import Mathlib.RingTheory.MvPolynomial.Homogeneous
import Mathlib.RingTheory.MvPolynomial.WeightedHomogeneous
import Literature.Computability.AlgebraicComplexity.RazUniversalJoint
import Literature.Computability.AlgebraicComplexity.HomogeneousComponentsComplexity
import HarnessLib

/-!
# The universal circuit: ONE small polynomial `U(x, y)` whose specialisations `U(x, α)` are all
# polynomials of degree `≤ d` and circuit size `≤ s` (Raz 2010; Forbes–Shpilka–Volk 2018, Thm. 12)

Topic `Literature/Computability/AlgebraicComplexity`; continues `RazUniversalJoint.lean` (the
flattened universal circuit-graph `RazUniversal.jointOut R σ r N ∈ R[Z ⊕ Y]` for HOMOGENEOUS degree
`r`, with its joint size bound). This file

* records the bi-degree of `jointOut`: it is weighted-homogeneous of degree `r` for the weight
  `1` on inputs / `0` on labels (`isWeightedHomogeneous_jointOut`; every monomial has `Z`-degree
  exactly `r`, `sum_inl_eq_of_mem_support_jointOut`) and has total degree `≤ 3r - 1`
  (`totalDegree_jointOut_le`);
* assembles the **universal circuit for degree `≤ d` and size `≤ s`** over ANY commutative
  semiring (`exists_universalCircuit`): the degree-`k` homogeneous component of a size-`s`
  polynomial costs `≤ (k+2)² s` (`complexity_homogeneousComponent_le_sq_mul`, BCS Lemma 21.25 —
  gate-by-gate homogenisation, no interpolation, hence no hypothesis on the semiring), so one copy
  of `jointOut` per degree `k = 1, …, d` plus one parameter for the constant term covers every
  polynomial of degree `≤ d` and complexity `≤ s`; parameters `≤ 9376 (n+d+s+2)²⁶`, size
  `≤ 21877 (n+d+s+2)²⁶`, `Z`-degree `≤ d` per monomial, total degree `≤ 3d + 1`.

This is Forbes–Shpilka–Volk's Thm. 12 (ToC Thm. 3.1; Bürgisser 2000 §5.6, Raz 2010 Prop. 3.3)
WITHOUT the uniformity clause ("`U` can be constructed in time `poly(n,d,s)`", not expressible over
`complexity`); the named fact `Literature.Barriers.ValiantsHypothesis.FSV2018_thm12` follows in
`Literature/Barriers/ValiantsHypothesis/FSV18UniversalConstructionsProofs.lean`.

Lean text of the assembly adapted from the cell `valiant-natproofs` files
`Summits/ValiantsHypothesis/ValiantsHypothesis/Theorems/BarrierLeverSuccinctHittingSetsForVPUniversalJoint.lean`
(`exists_jointGenerator`, over `ℂ`, regime `d = n`) and `…UniversalSize.lean` (`isHomogeneous_baseVal`).

## References

* [ForbesShpilkaVolk2018] M. A. Forbes, A. Shpilka, B. L. Volk, *Succinct hitting sets and barriers
  to proving lower bounds for algebraic circuits*, Theory Comput. 14 (2018), Thm. 12 (seq.) = ToC
  Thm. 3.1 (p. 19).
* [Raz2010] R. Raz, *Elusive functions and lower bounds for arithmetic circuits*, Theory Comput. 6
  (2010), Prop. 2.8, Prop. 3.3.
* [BurgisserClausenShokrollahi1997] Lemma (21.25) (homogeneous parts of a computation).
-/

noncomputable section

namespace Literature.Computability.AlgebraicComplexity

open MvPolynomial

namespace RazUniversal

universe u v

variable {R : Type u} [CommSemiring R]

section JointDegree

variable {σ : Type v} [Fintype σ] {r N : ℕ}

/-! ### §2. The bi-degree of the joint output -/

omit [Fintype σ] in
/-- The total degree of a symbol is `≤ 1` over any commutative semiring. [folklore] -/
private theorem totalDegree_X_le_one {Z : Type*} (v : Z) : (X v : MvPolynomial Z R).totalDegree ≤ 1 := by
  classical
  by_cases h1 : (1 : R) = 0
  · have h0 : (X v : MvPolynomial Z R) = 0 := by
      show monomial (Finsupp.single v 1) (1 : R) = 0
      rw [h1, monomial_zero]
    rw [h0, totalDegree_zero]
    exact Nat.zero_le _
  · haveI : Nontrivial R := nontrivial_of_ne 1 0 h1
    rw [totalDegree_X]

variable (σ r N) in
/-- The input/label weight: inputs `Z` weigh `1`, labels `Y` weigh `0`.
[cite: Raz2010, Prop. 2.8 (p. 154)] -/
def inputWeight : σ ⊕ Lab σ r N → ℕ := Sum.elim (fun _ => 1) (fun _ => 0)

omit [Fintype σ] in
/-- Unfolding the input weight on an input. [folklore] -/
@[simp] private theorem inputWeight_inl (t : σ) : inputWeight σ r N (Sum.inl t) = 1 := rfl

omit [Fintype σ] in
/-- Unfolding the input weight on a label. [folklore] -/
@[simp] private theorem inputWeight_inr (l : Lab σ r N) : inputWeight σ r N (Sum.inr l) = 0 := rfl

/-- **Level-`d` nodes are homogeneous of degree `d` in the inputs** (labels weigh `0`).
[cite: Raz2010, Prop. 2.8 (p. 154)] -/
theorem isWeightedHomogeneous_jointBase :
    ∀ (n : ℕ) (d : Fin (r + 1)), (d : ℕ) = n → ∀ b : BIdx σ r N,
      IsWeightedHomogeneous (inputWeight σ r N) (jointBase (R := R) d b) n := by
  -- adapted from Summits/…/BarrierLeverSuccinctHittingSetsForVPUniversalSize.lean (isHomogeneous_baseVal)
  intro n
  induction n using Nat.strong_induction_on with
  | _ n ih =>
    intro d hd b
    rcases b with t | ⟨j, k⟩
    · rw [jointBase_inl]
      split_ifs with h1
      · have h := isWeightedHomogeneous_X R (inputWeight σ r N) (Sum.inl t : σ ⊕ Lab σ r N)
        rw [inputWeight_inl] at h
        rw [← hd, h1]
        exact h
      · exact isWeightedHomogeneous_zero R _ n
    · by_cases h : 1 ≤ (j : ℕ) ∧ (j : ℕ) < (d : ℕ)
      · rw [jointBase_inr d j k h]
        have h1 : IsWeightedHomogeneous (inputWeight σ r N)
            (∑ b : BIdx σ r N, X (Sum.inr (Sum.inl (d, j, k, false, b))) *
              jointBase (R := R) (Fin.castSucc j) b) (j : ℕ) := by
          refine IsWeightedHomogeneous.sum _ _ _ fun b _ => ?_
          have hb := (isWeightedHomogeneous_X R (inputWeight σ r N)
            (Sum.inr (Sum.inl (d, j, k, false, b)) : σ ⊕ Lab σ r N)).mul
            (ih j (by omega) (Fin.castSucc j) (by simp) b)
          simpa using hb
        have h2 : IsWeightedHomogeneous (inputWeight σ r N)
            (∑ b : BIdx σ r N, X (Sum.inr (Sum.inl (d, j, k, true, b))) *
              jointBase (R := R) ⟨(d : ℕ) - j, by have := d.isLt; omega⟩ b) ((d : ℕ) - j) := by
          refine IsWeightedHomogeneous.sum _ _ _ fun b _ => ?_
          have hb := (isWeightedHomogeneous_X R (inputWeight σ r N)
            (Sum.inr (Sum.inl (d, j, k, true, b)) : σ ⊕ Lab σ r N)).mul
            (ih ((d : ℕ) - j) (by omega) ⟨(d : ℕ) - j, by have := d.isLt; omega⟩ rfl b)
          simpa using hb
        have := h1.mul h2
        rwa [show (j : ℕ) + ((d : ℕ) - j) = n by omega] at this
      · rw [jointBase_inr_of_not d j k h]
        exact isWeightedHomogeneous_zero R _ n
import Summits.Ventures.PercRepro.S4MidKeyBaseSum
import Summits.Ventures.PercRepro.RankLevelSetLevelTenInfraGXT

/-!
# PercRepro — THE MIDDLE KEY AT LEVEL `11`, RANK `44` — PART 10 OF 10 (sizes `1278 … 1279`; p1 g48, S4 feeder — p9 owns SUBCLAIM-S4; no window claim here)

Part of the middle key at rank `44`, level `11` (n₀ = 1380, 6 layers; p1 g48): the certificate of proofs/P1-HYPKEY.md §16–§18 split DIAGONALLY —
the rows of every layer grouped by size into windows, the two big sums of the key (`#U ≤ Σ_k m[k,q]`, the `Y`-rows) split into unexpanded chunk sums
that each window's part expands locally — so that every `linear_combination` stays under the gate's 600-second verification limit (§16 (e)).
Nothing is claimed below `n₀`. Axioms: standard.
-/

open scoped Matroid

namespace PercRepro

namespace S4Mid

open Set Finset S2LP S3Mid

variable {α : Type}

set_option maxHeartbeats 64000000 in
set_option maxRecDepth 20000 in
set_option linter.unusedSimpArgs false in
/-- Part `10` of the middle key at rank `44`, level `11`: the net form of the certificate's rows of sizes `1278 … 1279` (all layers) with the chunk sums of that window. -/
theorem c025_core_eleven_midkey_fortyfour_p10 (M : Matroid α) [M.Finite] (hn : 1380 ≤ M.E.ncard)
    (hfree : ∀ e ∈ M.E, ∃ A ⊆ M.E \ {e}, e ∉ M.closure A ∧ e ∉ M.closure ((M.E \ {e}) \ A)) :
    (1033104421376 / 3431025) * ∑ i ∈ Finset.range 2, ((S1.rkSets M (11 + (1267 + i)) 11).ncard : ℚ) + (-78995260111 / 262144) * ((S1.rkSets M 1278 11).ncard : ℚ) ≤ 0 := by
  classical
  have P := S1.pairs_of_free M hfree
  have L := S1.lines_of_free M hfree
  have Q := S1.planes_of_free M hfree
  have R := S1.tens_of_free M hfree
  have S : ∀ X ⊆ M.E, M.eRk X ≤ 5 → X.ncard ≤ 19 :=
    fun X hX h => ThmN.ncard_le_nineteen_of_eRk_le_five_of_free M hfree hX h
  have h1279 : ∀ X ⊆ M.E, M.eRk X ≤ ((11 : ℕ) : ℕ∞) → X.ncard ≤ 1279 := fun X hX h => by
    have := ThmN.ncard_le_two_mul_add_one_of_free M hfree (k := 10) (B := 639) (fun _ hY hrY => ThmN.ncard_le_six_thirty_nine_of_eRk_le_ten_of_free M hfree _ hY (by exact_mod_cast hrY)) X hX (by exact_mod_cast h)
    omega
  have E2 : 2 ≤ M.E.ncard := by omega
  have C : ∀ {b F : ℕ} (hflat : ∀ X ⊆ M.E, M.eRk X ≤ (b : ℕ∞) → X.ncard ≤ F) (k : ℕ) (hbk : b ≤ k := by decide), (k - b + 1 + rminL (k - b + 1)) * (S1.rkSets M (k + 1) b).ncard ≤ (F - k) * (S1.rkSets M k b).ncard := fun hflat k hbk => cl_inst_flat_any P L Q R S E2 hflat k hbk
  have c1278_11 := C h1279 1278
  have e11_10 : ∑ i ∈ Finset.range 2, (S1.rkSets M (11 + (1267 + i)) 11).ncard = (S1.rkSets M 1278 11).ncard + (S1.rkSets M 1279 11).ncard := by simp only [Finset.sum_range_succ, Finset.sum_range_zero, Nat.reduceAdd, zero_add, add_zero]
  simp only [rminL, Finset.sum_range_succ, Finset.sum_range_zero, Nat.reduceAdd, Nat.reduceSub, Nat.reduceMul, Nat.reduceEqDiff, Nat.reduceLeDiff, ↓reduceIte, zero_add, add_zero, zero_mul, mul_zero, one_mul, mul_one, Nat.add_sub_cancel] at c1278_11
  qify at c1278_11 e11_10
  have hn0 : ∀ s : Set (Set α), (0 : ℚ) ≤ (s.ncard : ℚ) := fun s => Nat.cast_nonneg _
  have N : ∀ k r : ℕ, (0 : ℚ) ≤ ((S1.rkSets M k r).ncard : ℚ) := fun k r => hn0 _
  linear_combination ((61957067 / 262144 * c1278_11 + 1033104421376 / 3431025 * e11_10) + (2659837489 / 224855654400 * N 1278 11 + 5858345903 / 449711308800 * N 1279 11))

end S4Mid

end PercRepro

● ● ● ● ●

> _TASK TO COMPLETE_: The response must give every line from the material above that holds the string "true".

> _SOLUTION TO THIS PROBLEM_:
            (∑ b : BIdx σ r N, X (Sum.inr (Sum.inl (d, j, k, true, b))) *
            (Sum.inr (Sum.inl (d, j, k, true, b)) : σ ⊕ Lab σ r N)).mul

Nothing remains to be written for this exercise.